Brackmann: Ich hab‘ keine Zeit für viele andere Hobbys, das stimmt wohl. Spaß macht mir das Gestalten. Ich gestalte gerne und freu‘ mich, wenn Menschen sehen, dass man für sie etwas Gutes getan hat, dass man für den Kreis, für den Wahlkreis etwas bewegen kann. Ich bin in der glücklichen Lage als Fraktionsvorsitzender im Kreistag genauso wie im Bundestag im Haushaltsausschuss und dort zuständiger Hauptberichterstatter für die Verkehrsinfrastruktur und die digitale Infrastruktur an zwei Positionen zu sein, an denen ich gestalten kann. Und das macht mir schlichtweg Spaß.

LN: Der Bundestag hat Sommerpause, mit Dr. Christoph Mager ist der Landratsposten besetzt. Zeit für Sie, mit der Familie Urlaub zu machen. Wann geht's los, wie lange und wohin?

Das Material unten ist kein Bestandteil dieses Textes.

set_option maxHeartbeats 1600000 in
/-- **The exact split of the order-`(i,j)` form after the Hecke summation into polynomial part and remainder part** (any constants
`E, μ`; `log Q = λ·log M`). [cite: KowalskiMichelVanderKam2000, (23)–(28) — derivation] -/
theorem selbergOrder_split (i j : ℕ) (P : ℝ[X]) (M : ℝ) {Q lam : ℝ} (hlam : Real.log Q = lam * Real.log M)
    (E : ℕ → ℕ → ℝ) (mu : ℕ → ℝ) :
    ∑ c ∈ Icc 1 ⌊M⌋₊, ∑ g ∈ Icc 1 (⌊M⌋₊ / c), (μ g : ℝ) * c *
          ∑ k₁ ∈ Icc 1 (⌊M⌋₊ / (c * g)), ∑ k₂ ∈ Icc 1 (⌊M⌋₊ / (c * g)),
            ((μ (c * g * k₁) : ℝ) * ((psi (c * g * k₁))⁻¹ *
                P.eval (Real.log (M / ((c * g * k₁ : ℕ) : ℝ)) / Real.log M))) / ((c * g * k₁ : ℕ) : ℝ) *
              (((μ (c * g * k₂) : ℝ) * ((psi (c * g * k₂))⁻¹ *
                P.eval (Real.log (M / ((c * g * k₂ : ℕ) : ℝ)) / Real.log M))) / ((c * g * k₂ : ℕ) : ℝ)) *
              (∑ a ∈ range (i + 1), ∑ b ∈ range (j + 1),
                (i.choose a : ℝ) * (j.choose b) *
                ((1 / 2) ^ (i - a + (j - b)) * ∑ r ∈ range (i - a + 1), ∑ s ∈ range (j - b + 1),
                  ((i - a).choose r : ℝ) * ((j - b).choose s) * (-1) ^ s *
                      (2 * (Real.log (Q) - Real.log g) - Real.log k₁ - Real.log k₂) ^ (i - a - r + (j - b - s)) *
                    ∑ t ∈ range (r + s + 1), ((r + s).choose t : ℝ) *
                      ((∑ d ∈ k₁.divisors, (2 * Real.log d - Real.log k₁) ^ t) *
                        ∑ e ∈ k₂.divisors, (2 * Real.log e - Real.log k₂) ^ (r + s - t))) *
                (∫ u₁ in Ioi (0 : ℝ), Real.log u₁ ^ a *
                  ∫ u₂ in Ioi ((((g * g * (k₁ * k₂) : ℕ) : ℝ) / Q ^ 2) / u₁),
                    Real.exp (-(u₁ + u₂)) / (1 - Real.exp (-(u₁ + u₂))) ^ 2 * Real.log u₂ ^ b)) =
      ∑ c ∈ Icc 1 ⌊M⌋₊, ∑ g ∈ Icc 1 (⌊M⌋₊ / c), (μ g : ℝ) * c *
          ∑ k₁ ∈ Icc 1 (⌊M⌋₊ / (c * g)), ∑ k₂ ∈ Icc 1 (⌊M⌋₊ / (c * g)),
            ((μ (c * g * k₁) : ℝ) * ((psi (c * g * k₁))⁻¹ *
                P.eval (Real.log (M / ((c * g * k₁ : ℕ) : ℝ)) / Real.log M))) / ((c * g * k₁ : ℕ) : ℝ) *
              (((μ (c * g * k₂) : ℝ) * ((psi (c * g * k₂))⁻¹ *
                P.eval (Real.log (M / ((c * g * k₂ : ℕ) : ℝ)) / Real.log M))) / ((c * g * k₂ : ℕ) : ℝ)) *
              (∑ a ∈ range (i + 1), ∑ b ∈ range (j + 1),
                (i.choose a : ℝ) * (j.choose b) *
                ((1 / 2) ^ (i - a + (j - b)) * ∑ r ∈ range (i - a + 1), ∑ s ∈ range (j - b + 1),
                  ((i - a).choose r : ℝ) * ((j - b).choose s) * (-1) ^ s *
                      (2 * (lam * Real.log M) - 2 * Real.log g - Real.log k₁ - Real.log k₂) ^ (i - a - r + (j - b - s)) *
                    ∑ t ∈ range (r + s + 1), ((r + s).choose t : ℝ) *
                      ((∑ d ∈ k₁.divisors, (2 * Real.log d - Real.log k₁) ^ t) *
                        ∑ e ∈ k₂.divisors, (2 * Real.log e - Real.log k₂) ^ (r + s - t))) *
                (E a b + (∑ i' ∈ Finset.range (a + 1), ∑ j' ∈ Finset.range (b + 1),
                  ((a).choose i' : ℝ) * ((b).choose j' : ℝ) * ((-1) ^ j' + (-1) ^ i') * mu (i' + j') *
                    ((-1 / 2 : ℝ) ^ (a - i' + (b - j')) * (2 * (lam * Real.log M) - 2 * Real.log g - Real.log k₁ - Real.log k₂) ^ (a - i' + (b - j') + 1) /
                      (((a - i' + (b - j') : ℕ) : ℝ) + 1))))) +
      ∑ c ∈ Icc 1 ⌊M⌋₊, ∑ g ∈ Icc 1 (⌊M⌋₊ / c), (μ g : ℝ) * c *
          ∑ k₁ ∈ Icc 1 (⌊M⌋₊ / (c * g)), ∑ k₂ ∈ Icc 1 (⌊M⌋₊ / (c * g)),
            ((μ (c * g * k₁) : ℝ) * ((psi (c * g * k₁))⁻¹ *
                P.eval (Real.log (M / ((c * g * k₁ : ℕ) : ℝ)) / Real.log M))) / ((c * g * k₁ : ℕ) : ℝ) *
              (((μ (c * g * k₂) : ℝ) * ((psi (c * g * k₂))⁻¹ *
                P.eval (Real.log (M / ((c * g * k₂ : ℕ) : ℝ)) / Real.log M))) / ((c * g * k₂ : ℕ) : ℝ)) *
              (∑ a ∈ range (i + 1), ∑ b ∈ range (j + 1),
                (i.choose a : ℝ) * (j.choose b) *
                ((1 / 2) ^ (i - a + (j - b)) * ∑ r ∈ range (i - a + 1), ∑ s ∈ range (j - b + 1),
                  ((i - a).choose r : ℝ) * ((j - b).choose s) * (-1) ^ s *
                      (2 * (Real.log (Q) - Real.log g) - Real.log k₁ - Real.log k₂) ^ (i - a - r + (j - b - s)) *
                    ∑ t ∈ range (r + s + 1), ((r + s).choose t : ℝ) *
                      ((∑ d ∈ k₁.divisors, (2 * Real.log d - Real.log k₁) ^ t) *
                        ∑ e ∈ k₂.divisors, (2 * Real.log e - Real.log k₂) ^ (r + s - t))) *
                ((∫ u₁ in Ioi (0 : ℝ), Real.log u₁ ^ a *
                  ∫ u₂ in Ioi ((((g * g * (k₁ * k₂) : ℕ) : ℝ) / Q ^ 2) / u₁),
                    Real.exp (-(u₁ + u₂)) / (1 - Real.exp (-(u₁ + u₂))) ^ 2 * Real.log u₂ ^ b) -
                  (E a b + (∑ i' ∈ Finset.range (a + 1), ∑ j' ∈ Finset.range (b + 1),
                  ((a).choose i' : ℝ) * ((b).choose j' : ℝ) * ((-1) ^ j' + (-1) ^ i') * mu (i' + j') *
                    ((-1 / 2 : ℝ) ^ (a - i' + (b - j')) * (2 * (Real.log (Q) - Real.log g) - Real.log k₁ - Real.log k₂) ^ (a - i' + (b - j') + 1) /
                      (((a - i' + (b - j') : ℕ) : ℝ) + 1)))))) := by
  refine Eq.trans (selbergForm_congr_squarefree P M ⌊M⌋₊
    (fun c g k₁ k₂ ↦ ∑ a ∈ range (i + 1), ∑ b ∈ range (j + 1),
                (i.choose a : ℝ) * (j.choose b) *
                ((1 / 2) ^ (i - a + (j - b)) * ∑ r ∈ range (i - a + 1), ∑ s ∈ range (j - b + 1),
                  ((i - a).choose r : ℝ) * ((j - b).choose s) * (-1) ^ s *
                      (2 * (Real.log (Q) - Real.log g) - Real.log k₁ - Real.log k₂) ^ (i - a - r + (j - b - s)) *
                    ∑ t ∈ range (r + s + 1), ((r + s).choose t : ℝ) *
                      ((∑ d ∈ k₁.divisors, (2 * Real.log d - Real.log k₁) ^ t) *
                        ∑ e ∈ k₂.divisors, (2 * Real.log e - Real.log k₂) ^ (r + s - t))) *
                (∫ u₁ in Ioi (0 : ℝ), Real.log u₁ ^ a *
                  ∫ u₂ in Ioi ((((g * g * (k₁ * k₂) : ℕ) : ℝ) / Q ^ 2) / u₁),
                    Real.exp (-(u₁ + u₂)) / (1 - Real.exp (-(u₁ + u₂))) ^ 2 * Real.log u₂ ^ b))
    (fun c g k₁ k₂ ↦ (∑ a ∈ range (i + 1), ∑ b ∈ range (j + 1),
                (i.choose a : ℝ) * (j.choose b) *
                ((1 / 2) ^ (i - a + (j - b)) * ∑ r ∈ range (i - a + 1), ∑ s ∈ range (j - b + 1),
                  ((i - a).choose r : ℝ) * ((j - b).choose s) * (-1) ^ s *
                      (2 * (lam * Real.log M) - 2 * Real.log g - Real.log k₁ - Real.log k₂) ^ (i - a - r + (j - b - s)) *
                    ∑ t ∈ range (r + s + 1), ((r + s).choose t : ℝ) *
                      ((∑ d ∈ k₁.divisors, (2 * Real.log d - Real.log k₁) ^ t) *
                        ∑ e ∈ k₂.divisors, (2 * Real.log e - Real.log k₂) ^ (r + s - t))) *
                (E a b + (∑ i' ∈ Finset.range (a + 1), ∑ j' ∈ Finset.range (b + 1),
                  ((a).choose i' : ℝ) * ((b).choose j' : ℝ) * ((-1) ^ j' + (-1) ^ i') * mu (i' + j') *
                    ((-1 / 2 : ℝ) ^ (a - i' + (b - j')) * (2 * (lam * Real.log M) - 2 * Real.log g - Real.log k₁ - Real.log k₂) ^ (a - i' + (b - j') + 1) /
                      (((a - i' + (b - j') : ℕ) : ℝ) + 1))))) +
      (∑ a ∈ range (i + 1), ∑ b ∈ range (j + 1),
                (i.choose a : ℝ) * (j.choose b) *
                ((1 / 2) ^ (i - a + (j - b)) * ∑ r ∈ range (i - a + 1), ∑ s ∈ range (j - b + 1),
                  ((i - a).choose r : ℝ) * ((j - b).choose s) * (-1) ^ s *
                      (2 * (Real.log (Q) - Real.log g) - Real.log k₁ - Real.log k₂) ^ (i - a - r + (j - b - s)) *
                    ∑ t ∈ range (r + s + 1), ((r + s).choose t : ℝ) *
                      ((∑ d ∈ k₁.divisors, (2 * Real.log d - Real.log k₁) ^ t) *
                        ∑ e ∈ k₂.divisors, (2 * Real.log e - Real.log k₂) ^ (r + s - t))) *
                ((∫ u₁ in Ioi (0 : ℝ), Real.log u₁ ^ a *
                  ∫ u₂ in Ioi ((((g * g * (k₁ * k₂) : ℕ) : ℝ) / Q ^ 2) / u₁),
                    Real.exp (-(u₁ + u₂)) / (1 - Real.exp (-(u₁ + u₂))) ^ 2 * Real.log u₂ ^ b) -
                  (E a b + (∑ i' ∈ Finset.range (a + 1), ∑ j' ∈ Finset.range (b + 1),
                  ((a).choose i' : ℝ) * ((b).choose j' : ℝ) * ((-1) ^ j' + (-1) ^ i') * mu (i' + j') *
                    ((-1 / 2 : ℝ) ^ (a - i' + (b - j')) * (2 * (Real.log (Q) - Real.log g) - Real.log k₁ - Real.log k₂) ^ (a - i' + (b - j') + 1) /
                      (((a - i' + (b - j') : ℕ) : ℝ) + 1))))))) fun c g k₁ k₂ _ _ ↦ ?_)
    (selbergProd_add P M _ _)
  have hL : (2 * (Real.log Q - Real.log g) - Real.log k₁ - Real.log k₂) =
      (2 * (lam * Real.log M) - 2 * Real.log g - Real.log k₁ - Real.log k₂) := by
    rw [hlam]; ring
  rw [← hL, ← Finset.sum_add_distrib]
  refine Finset.sum_congr rfl fun a _ ↦ ?_
  rw [← Finset.sum_add_distrib]
  refine Finset.sum_congr rfl fun b _ ↦ ?_
  ring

Brackmann: Nein, ich habe keinen Sommerurlaub geplant. Einmal, weil ich mich bei Hitze nicht so gut erhole. Deswegen mache ich zehn bis 14 Tage Urlaub zu Ostern und in den Herbstferien. Wenn es glückt, ein paar Tage kurz nach Neujahr. Das sind eigentlich meine Urlaubszeiten. Das zweite ist: Im Frühjahr habe ich die Zuständigkeit für den Etat des Bundesverkehrsministers übernommen und gleichzeitig bis Ende Mai den Landrat vertreten. Aus diesen Gründen konnte ich mich nicht so einarbeiten wie das meinen eigenen Ansprüchen entspricht. Das arbeite ich jetzt auf, das heißt, ich muss mich in den Etat einarbeiten. Denn wer gestalten will, muss sich auch im Detail auskennen.

Ein Mann für alle Fälle
Norbert Brackmann (61) lebt mit seiner Frau Gitta in Lauenburg und hat zwei erwachsene Söhne. Er hat nach dem Besuch der Lauenburgischen Gelehrtenschule in Ratzeburg in Kiel Jura studiert, war anschließend beim NDR.
Seit 2009 ist Brackmann Bundestagsabgeordneter der CDU, seit 1978 Mitglied im lauenburgischen Kreistag. Von 1990 bis 1994 war er Kreispräsident.



In seiner Freizeit engagiert sich der Lauenburger unter anderem in der DLRG, ist organisatorischer Leiter im Rettungsdienst. Der Vollblutpolitiker ist Vorsitzender des Fördervereins Bismarck-Stiftung und im Aufsichtsrat der Raiffeisenbank Lauenburg.